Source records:
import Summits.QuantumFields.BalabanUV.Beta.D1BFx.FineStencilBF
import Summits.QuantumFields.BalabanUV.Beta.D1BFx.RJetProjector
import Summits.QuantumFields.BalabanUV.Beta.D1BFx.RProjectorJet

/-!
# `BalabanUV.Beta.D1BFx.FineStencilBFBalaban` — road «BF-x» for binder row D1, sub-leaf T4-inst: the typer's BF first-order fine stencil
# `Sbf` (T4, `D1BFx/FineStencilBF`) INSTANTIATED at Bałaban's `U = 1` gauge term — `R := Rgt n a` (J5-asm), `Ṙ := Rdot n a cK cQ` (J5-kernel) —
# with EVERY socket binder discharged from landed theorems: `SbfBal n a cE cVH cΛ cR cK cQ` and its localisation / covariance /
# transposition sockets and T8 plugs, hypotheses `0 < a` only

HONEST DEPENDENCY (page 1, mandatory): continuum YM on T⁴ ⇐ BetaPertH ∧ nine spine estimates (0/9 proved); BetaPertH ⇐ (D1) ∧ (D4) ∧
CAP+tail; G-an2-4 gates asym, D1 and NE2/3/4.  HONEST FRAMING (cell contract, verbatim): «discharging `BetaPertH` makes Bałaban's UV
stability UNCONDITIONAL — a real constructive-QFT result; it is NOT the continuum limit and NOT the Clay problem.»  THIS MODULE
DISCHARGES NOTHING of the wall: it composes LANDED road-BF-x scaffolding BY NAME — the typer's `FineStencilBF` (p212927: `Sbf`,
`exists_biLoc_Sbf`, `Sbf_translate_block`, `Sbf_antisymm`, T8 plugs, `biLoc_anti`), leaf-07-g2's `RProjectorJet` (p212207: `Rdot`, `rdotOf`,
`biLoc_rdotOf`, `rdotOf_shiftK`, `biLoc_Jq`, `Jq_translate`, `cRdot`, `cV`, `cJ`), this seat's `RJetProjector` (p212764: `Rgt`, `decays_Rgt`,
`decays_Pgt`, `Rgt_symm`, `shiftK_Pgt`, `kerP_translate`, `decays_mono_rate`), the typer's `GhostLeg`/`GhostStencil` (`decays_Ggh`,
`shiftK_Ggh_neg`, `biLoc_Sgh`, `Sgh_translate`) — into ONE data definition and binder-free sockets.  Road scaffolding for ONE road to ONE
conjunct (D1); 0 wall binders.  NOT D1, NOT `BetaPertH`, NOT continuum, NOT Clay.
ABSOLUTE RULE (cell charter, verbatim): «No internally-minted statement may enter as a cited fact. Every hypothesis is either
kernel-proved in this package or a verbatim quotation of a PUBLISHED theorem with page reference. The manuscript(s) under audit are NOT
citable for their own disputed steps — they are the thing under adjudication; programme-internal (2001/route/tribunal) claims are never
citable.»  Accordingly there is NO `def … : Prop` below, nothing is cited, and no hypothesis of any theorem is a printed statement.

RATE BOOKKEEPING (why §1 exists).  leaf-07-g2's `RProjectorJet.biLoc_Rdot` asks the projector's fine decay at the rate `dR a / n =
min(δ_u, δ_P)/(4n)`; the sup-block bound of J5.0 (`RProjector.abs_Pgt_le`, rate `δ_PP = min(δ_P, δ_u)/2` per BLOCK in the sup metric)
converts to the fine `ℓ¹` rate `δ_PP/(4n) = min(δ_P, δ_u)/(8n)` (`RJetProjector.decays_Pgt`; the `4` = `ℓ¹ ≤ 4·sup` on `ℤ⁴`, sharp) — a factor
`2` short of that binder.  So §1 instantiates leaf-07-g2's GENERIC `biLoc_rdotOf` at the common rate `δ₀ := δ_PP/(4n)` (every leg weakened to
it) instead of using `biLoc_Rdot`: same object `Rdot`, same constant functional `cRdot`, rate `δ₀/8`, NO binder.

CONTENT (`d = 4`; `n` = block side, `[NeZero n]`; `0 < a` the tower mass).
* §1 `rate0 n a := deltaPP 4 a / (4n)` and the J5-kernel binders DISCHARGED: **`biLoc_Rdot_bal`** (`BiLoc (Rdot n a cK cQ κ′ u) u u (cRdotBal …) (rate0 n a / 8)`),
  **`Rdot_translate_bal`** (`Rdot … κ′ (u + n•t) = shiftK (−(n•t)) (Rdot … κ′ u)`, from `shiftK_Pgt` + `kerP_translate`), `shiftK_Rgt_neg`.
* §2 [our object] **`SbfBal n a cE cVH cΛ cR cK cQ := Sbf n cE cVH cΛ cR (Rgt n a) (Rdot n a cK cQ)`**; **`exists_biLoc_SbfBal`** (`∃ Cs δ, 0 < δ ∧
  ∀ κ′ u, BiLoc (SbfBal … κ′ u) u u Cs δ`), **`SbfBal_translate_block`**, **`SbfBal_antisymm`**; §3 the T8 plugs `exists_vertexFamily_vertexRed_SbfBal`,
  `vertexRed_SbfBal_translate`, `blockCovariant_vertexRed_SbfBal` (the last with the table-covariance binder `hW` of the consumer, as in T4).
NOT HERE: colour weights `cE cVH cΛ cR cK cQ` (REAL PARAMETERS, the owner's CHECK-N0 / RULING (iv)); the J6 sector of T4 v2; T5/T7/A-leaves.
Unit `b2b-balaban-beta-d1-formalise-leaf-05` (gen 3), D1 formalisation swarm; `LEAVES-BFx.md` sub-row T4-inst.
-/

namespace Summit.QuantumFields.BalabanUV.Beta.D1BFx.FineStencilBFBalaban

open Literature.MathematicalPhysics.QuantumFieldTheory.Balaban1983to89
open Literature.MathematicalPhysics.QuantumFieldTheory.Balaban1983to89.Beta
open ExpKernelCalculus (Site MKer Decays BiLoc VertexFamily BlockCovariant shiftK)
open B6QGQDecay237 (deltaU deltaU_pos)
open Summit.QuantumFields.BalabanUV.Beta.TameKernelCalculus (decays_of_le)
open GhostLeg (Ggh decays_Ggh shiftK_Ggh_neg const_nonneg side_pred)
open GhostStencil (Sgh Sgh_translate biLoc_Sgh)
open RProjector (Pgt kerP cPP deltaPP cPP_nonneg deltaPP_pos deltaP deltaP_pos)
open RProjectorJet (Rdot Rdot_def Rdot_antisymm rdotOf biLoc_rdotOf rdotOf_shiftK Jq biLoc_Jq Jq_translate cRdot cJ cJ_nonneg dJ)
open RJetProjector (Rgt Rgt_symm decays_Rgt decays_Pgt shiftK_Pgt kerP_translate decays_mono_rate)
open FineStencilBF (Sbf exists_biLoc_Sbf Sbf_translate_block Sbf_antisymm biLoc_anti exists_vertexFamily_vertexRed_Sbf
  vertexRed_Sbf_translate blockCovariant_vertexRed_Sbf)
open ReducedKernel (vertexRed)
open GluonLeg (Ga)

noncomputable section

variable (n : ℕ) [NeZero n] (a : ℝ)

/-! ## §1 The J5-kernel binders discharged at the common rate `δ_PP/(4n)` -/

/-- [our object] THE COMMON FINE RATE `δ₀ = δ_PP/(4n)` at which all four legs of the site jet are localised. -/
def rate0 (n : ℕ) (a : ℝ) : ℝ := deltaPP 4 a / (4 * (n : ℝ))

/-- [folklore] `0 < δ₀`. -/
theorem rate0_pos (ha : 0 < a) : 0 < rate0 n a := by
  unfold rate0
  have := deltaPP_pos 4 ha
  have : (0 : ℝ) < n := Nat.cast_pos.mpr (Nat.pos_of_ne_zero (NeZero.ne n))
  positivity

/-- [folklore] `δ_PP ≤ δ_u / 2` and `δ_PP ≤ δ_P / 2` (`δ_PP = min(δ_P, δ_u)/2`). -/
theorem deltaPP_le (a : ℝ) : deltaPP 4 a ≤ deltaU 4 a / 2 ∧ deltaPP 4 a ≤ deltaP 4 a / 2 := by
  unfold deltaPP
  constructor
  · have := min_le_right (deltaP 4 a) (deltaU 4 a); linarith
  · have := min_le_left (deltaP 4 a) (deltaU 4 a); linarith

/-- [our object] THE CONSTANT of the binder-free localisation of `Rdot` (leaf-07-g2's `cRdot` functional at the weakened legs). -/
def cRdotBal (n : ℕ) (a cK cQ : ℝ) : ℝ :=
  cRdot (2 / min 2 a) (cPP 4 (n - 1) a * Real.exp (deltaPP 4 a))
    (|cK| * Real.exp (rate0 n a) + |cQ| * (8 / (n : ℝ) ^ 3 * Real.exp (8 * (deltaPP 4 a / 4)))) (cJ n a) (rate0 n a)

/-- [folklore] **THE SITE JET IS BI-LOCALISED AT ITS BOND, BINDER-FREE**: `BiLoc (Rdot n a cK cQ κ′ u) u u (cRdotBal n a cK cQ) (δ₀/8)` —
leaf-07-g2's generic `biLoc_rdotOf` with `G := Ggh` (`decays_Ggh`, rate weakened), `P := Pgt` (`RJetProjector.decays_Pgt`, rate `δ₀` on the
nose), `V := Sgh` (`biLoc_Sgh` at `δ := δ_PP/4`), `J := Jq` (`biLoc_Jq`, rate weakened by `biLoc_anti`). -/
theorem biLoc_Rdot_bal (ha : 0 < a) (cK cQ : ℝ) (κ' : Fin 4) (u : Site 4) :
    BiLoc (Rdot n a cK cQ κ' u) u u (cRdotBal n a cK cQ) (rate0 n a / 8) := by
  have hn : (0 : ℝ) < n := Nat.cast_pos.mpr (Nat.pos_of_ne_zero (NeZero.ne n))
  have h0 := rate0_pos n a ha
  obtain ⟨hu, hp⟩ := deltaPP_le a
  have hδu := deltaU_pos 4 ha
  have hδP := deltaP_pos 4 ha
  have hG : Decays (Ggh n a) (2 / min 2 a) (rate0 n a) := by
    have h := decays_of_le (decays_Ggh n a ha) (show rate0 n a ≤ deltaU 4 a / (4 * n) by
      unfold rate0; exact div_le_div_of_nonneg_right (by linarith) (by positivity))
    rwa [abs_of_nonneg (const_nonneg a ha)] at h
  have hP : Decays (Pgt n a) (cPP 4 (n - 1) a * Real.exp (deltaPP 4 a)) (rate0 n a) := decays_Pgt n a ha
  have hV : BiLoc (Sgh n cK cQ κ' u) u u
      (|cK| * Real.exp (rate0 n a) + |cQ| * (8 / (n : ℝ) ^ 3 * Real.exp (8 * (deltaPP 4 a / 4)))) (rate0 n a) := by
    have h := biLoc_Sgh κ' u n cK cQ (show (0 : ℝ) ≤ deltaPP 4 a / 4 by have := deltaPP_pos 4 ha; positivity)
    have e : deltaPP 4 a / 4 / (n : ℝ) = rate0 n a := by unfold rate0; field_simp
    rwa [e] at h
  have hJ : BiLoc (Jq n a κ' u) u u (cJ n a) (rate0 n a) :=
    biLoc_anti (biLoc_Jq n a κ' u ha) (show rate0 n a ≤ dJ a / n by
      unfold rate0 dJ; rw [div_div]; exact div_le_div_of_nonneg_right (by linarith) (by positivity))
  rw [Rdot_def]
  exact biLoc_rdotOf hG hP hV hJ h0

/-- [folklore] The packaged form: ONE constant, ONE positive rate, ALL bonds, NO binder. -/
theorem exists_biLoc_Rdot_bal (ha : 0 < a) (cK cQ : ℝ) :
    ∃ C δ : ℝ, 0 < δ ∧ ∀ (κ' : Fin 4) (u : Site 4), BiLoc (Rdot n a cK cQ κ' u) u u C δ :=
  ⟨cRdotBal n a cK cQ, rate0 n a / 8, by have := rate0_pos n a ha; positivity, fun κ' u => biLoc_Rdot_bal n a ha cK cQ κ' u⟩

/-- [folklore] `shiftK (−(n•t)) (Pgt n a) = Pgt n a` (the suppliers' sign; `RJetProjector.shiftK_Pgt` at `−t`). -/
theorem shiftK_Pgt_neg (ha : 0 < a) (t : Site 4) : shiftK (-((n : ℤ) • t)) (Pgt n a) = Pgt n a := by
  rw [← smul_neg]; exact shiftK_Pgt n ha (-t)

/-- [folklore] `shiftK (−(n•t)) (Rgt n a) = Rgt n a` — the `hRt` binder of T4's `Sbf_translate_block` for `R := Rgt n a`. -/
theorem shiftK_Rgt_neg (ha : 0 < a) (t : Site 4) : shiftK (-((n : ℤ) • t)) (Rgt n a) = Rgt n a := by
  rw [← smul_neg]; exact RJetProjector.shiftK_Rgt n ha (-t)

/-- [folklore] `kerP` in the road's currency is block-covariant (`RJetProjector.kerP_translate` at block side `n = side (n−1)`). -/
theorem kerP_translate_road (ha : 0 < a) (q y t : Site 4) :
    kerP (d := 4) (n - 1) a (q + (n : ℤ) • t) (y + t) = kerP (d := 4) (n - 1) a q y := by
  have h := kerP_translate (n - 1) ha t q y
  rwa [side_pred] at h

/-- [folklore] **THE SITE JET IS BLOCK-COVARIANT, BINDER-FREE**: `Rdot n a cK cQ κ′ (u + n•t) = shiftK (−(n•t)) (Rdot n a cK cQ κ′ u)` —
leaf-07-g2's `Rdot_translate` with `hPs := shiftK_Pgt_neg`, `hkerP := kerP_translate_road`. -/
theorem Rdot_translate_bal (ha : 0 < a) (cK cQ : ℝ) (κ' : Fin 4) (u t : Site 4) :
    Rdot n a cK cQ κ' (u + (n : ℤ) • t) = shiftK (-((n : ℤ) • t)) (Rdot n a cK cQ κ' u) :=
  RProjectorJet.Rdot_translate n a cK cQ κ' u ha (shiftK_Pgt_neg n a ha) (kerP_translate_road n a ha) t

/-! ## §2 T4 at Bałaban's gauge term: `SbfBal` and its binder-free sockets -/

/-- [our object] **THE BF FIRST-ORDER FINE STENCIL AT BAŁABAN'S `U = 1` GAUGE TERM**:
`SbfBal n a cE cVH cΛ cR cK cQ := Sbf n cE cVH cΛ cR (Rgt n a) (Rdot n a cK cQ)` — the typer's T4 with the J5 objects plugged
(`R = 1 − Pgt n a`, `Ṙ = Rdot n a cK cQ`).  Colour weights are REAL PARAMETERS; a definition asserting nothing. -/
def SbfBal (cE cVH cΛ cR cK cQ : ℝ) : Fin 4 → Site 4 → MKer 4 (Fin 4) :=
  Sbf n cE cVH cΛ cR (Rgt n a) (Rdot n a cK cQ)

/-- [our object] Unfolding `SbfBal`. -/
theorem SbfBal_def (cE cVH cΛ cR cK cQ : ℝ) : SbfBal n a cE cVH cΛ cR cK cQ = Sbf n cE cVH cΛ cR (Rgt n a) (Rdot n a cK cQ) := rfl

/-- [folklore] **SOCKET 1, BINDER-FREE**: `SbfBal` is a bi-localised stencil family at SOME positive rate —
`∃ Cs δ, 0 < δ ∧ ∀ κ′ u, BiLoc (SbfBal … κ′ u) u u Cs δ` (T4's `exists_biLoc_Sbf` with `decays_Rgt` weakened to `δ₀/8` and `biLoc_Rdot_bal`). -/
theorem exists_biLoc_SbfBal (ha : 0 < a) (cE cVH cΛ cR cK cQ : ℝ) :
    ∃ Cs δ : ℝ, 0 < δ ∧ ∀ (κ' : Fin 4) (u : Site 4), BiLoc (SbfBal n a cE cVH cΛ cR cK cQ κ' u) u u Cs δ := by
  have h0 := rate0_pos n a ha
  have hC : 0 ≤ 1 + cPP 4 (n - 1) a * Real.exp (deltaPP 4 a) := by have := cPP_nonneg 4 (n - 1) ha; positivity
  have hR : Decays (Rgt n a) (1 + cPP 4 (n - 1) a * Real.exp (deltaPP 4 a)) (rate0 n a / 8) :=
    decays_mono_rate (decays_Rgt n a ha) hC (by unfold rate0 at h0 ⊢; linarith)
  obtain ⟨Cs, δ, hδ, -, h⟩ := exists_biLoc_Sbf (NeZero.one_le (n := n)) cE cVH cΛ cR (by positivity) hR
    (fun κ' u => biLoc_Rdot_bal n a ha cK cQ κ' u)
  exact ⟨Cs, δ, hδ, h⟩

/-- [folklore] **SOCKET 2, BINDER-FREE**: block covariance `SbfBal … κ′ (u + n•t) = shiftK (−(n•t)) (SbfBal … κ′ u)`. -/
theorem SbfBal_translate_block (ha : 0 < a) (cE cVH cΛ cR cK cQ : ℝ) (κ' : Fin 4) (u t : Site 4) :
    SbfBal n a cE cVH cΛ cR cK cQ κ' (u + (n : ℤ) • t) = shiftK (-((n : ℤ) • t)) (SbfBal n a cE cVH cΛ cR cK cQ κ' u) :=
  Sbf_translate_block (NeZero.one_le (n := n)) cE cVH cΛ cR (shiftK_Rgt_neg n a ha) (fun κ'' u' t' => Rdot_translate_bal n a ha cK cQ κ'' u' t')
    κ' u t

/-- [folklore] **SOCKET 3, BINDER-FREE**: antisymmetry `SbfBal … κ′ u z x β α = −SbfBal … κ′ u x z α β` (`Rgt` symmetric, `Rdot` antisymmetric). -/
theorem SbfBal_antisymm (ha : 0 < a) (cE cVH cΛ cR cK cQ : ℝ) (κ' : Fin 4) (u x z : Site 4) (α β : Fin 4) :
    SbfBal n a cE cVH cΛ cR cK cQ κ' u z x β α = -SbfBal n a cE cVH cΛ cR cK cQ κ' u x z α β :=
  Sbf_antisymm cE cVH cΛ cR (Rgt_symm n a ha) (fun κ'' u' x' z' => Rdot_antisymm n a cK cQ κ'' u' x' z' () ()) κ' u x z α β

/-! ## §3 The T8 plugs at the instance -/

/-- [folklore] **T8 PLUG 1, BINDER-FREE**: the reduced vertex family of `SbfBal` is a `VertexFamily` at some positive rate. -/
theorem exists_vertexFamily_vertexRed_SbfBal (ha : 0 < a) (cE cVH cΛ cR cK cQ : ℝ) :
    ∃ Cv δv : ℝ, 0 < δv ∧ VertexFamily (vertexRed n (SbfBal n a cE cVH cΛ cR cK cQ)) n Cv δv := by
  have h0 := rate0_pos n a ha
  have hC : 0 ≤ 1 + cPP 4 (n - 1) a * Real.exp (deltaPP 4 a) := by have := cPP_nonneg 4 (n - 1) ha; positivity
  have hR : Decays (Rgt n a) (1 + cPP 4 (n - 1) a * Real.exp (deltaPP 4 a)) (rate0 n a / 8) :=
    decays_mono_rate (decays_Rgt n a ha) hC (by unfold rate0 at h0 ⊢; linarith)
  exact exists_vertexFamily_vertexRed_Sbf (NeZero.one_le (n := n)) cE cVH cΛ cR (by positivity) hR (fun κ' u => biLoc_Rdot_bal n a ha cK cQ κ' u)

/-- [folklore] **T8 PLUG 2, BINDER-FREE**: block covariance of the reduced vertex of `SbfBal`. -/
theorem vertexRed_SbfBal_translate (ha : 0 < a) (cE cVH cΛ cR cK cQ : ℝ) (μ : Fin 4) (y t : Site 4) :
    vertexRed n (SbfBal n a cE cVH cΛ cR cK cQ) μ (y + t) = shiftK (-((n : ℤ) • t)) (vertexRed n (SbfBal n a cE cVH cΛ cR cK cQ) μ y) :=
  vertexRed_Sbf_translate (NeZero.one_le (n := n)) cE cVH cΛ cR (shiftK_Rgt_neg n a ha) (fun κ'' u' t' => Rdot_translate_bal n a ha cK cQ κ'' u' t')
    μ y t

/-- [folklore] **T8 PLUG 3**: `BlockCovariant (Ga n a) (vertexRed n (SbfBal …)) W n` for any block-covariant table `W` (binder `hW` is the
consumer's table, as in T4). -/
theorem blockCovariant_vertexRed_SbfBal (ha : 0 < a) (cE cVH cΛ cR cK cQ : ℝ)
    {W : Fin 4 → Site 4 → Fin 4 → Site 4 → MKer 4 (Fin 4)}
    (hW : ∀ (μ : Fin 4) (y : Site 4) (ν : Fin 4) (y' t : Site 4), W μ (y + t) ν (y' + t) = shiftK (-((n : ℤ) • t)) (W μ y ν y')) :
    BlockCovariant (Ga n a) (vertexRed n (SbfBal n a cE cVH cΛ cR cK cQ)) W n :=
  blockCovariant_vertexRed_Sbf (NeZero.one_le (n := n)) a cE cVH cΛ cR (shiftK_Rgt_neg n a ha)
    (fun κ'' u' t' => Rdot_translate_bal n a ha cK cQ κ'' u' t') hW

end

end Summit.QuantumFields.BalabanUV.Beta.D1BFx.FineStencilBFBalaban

* * *

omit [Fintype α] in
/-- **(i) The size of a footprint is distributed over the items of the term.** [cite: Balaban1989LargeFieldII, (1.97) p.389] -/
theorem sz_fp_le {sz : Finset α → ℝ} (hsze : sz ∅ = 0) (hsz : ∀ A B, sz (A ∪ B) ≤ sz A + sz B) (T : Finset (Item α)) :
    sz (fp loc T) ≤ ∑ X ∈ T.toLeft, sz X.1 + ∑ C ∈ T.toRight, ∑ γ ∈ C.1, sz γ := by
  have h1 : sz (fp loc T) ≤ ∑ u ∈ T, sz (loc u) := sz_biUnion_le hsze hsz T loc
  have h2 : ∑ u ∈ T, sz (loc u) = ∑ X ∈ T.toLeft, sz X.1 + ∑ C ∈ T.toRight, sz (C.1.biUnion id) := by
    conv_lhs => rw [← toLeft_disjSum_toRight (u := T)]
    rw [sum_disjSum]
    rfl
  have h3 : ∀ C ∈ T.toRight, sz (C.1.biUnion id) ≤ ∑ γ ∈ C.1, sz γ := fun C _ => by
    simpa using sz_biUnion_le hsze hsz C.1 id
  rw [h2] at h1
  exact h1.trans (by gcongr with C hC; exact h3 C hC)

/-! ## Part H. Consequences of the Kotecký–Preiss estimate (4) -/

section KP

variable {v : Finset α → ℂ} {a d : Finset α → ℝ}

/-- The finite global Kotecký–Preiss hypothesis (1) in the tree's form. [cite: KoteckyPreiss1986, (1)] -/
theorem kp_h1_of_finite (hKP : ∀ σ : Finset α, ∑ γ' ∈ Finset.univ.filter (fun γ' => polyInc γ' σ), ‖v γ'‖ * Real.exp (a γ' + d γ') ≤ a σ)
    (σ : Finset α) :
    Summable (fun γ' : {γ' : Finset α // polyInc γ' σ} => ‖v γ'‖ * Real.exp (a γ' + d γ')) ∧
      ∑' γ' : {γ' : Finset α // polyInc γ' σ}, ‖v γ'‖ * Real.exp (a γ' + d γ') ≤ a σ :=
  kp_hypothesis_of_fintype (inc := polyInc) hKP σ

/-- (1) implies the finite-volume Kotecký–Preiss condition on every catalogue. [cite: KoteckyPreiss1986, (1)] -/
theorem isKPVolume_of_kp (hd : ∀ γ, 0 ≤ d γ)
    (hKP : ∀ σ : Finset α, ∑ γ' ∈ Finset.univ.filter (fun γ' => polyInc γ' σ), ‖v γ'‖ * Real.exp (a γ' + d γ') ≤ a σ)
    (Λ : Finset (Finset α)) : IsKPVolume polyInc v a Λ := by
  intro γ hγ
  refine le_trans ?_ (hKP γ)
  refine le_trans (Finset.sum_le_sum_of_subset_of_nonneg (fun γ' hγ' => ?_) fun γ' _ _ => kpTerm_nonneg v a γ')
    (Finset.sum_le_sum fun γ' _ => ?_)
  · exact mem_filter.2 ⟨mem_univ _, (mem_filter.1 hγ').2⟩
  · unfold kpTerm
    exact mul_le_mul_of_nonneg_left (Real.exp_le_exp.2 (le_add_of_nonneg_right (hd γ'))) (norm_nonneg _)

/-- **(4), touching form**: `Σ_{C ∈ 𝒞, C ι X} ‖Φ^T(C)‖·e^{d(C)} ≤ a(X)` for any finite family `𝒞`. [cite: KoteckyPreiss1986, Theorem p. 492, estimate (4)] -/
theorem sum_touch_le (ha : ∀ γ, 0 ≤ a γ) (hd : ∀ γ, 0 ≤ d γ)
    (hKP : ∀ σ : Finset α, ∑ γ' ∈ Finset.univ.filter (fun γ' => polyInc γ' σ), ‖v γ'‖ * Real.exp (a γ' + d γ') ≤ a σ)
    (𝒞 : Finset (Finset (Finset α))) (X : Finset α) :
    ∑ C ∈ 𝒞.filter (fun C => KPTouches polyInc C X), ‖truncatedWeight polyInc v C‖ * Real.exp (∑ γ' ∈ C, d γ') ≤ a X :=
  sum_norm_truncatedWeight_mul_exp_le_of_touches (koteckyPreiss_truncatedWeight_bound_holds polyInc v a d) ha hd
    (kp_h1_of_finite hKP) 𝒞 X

WORK TO COMPLETE
Return a copy of each line in the entries that carries the string "HONEST".

REPLY TO THE EXERCISE
HONEST DEPENDENCY (page 1, mandatory): continuum YM on T⁴ ⇐ BetaPertH ∧ nine spine estimates (0/9 proved); BetaPertH ⇐ (D1) ∧ (D4) ∧
CAP+tail; G-an2-4 gates asym, D1 and NE2/3/4.  HONEST FRAMING (cell contract, verbatim): «discharging `BetaPertH` makes Bałaban's UV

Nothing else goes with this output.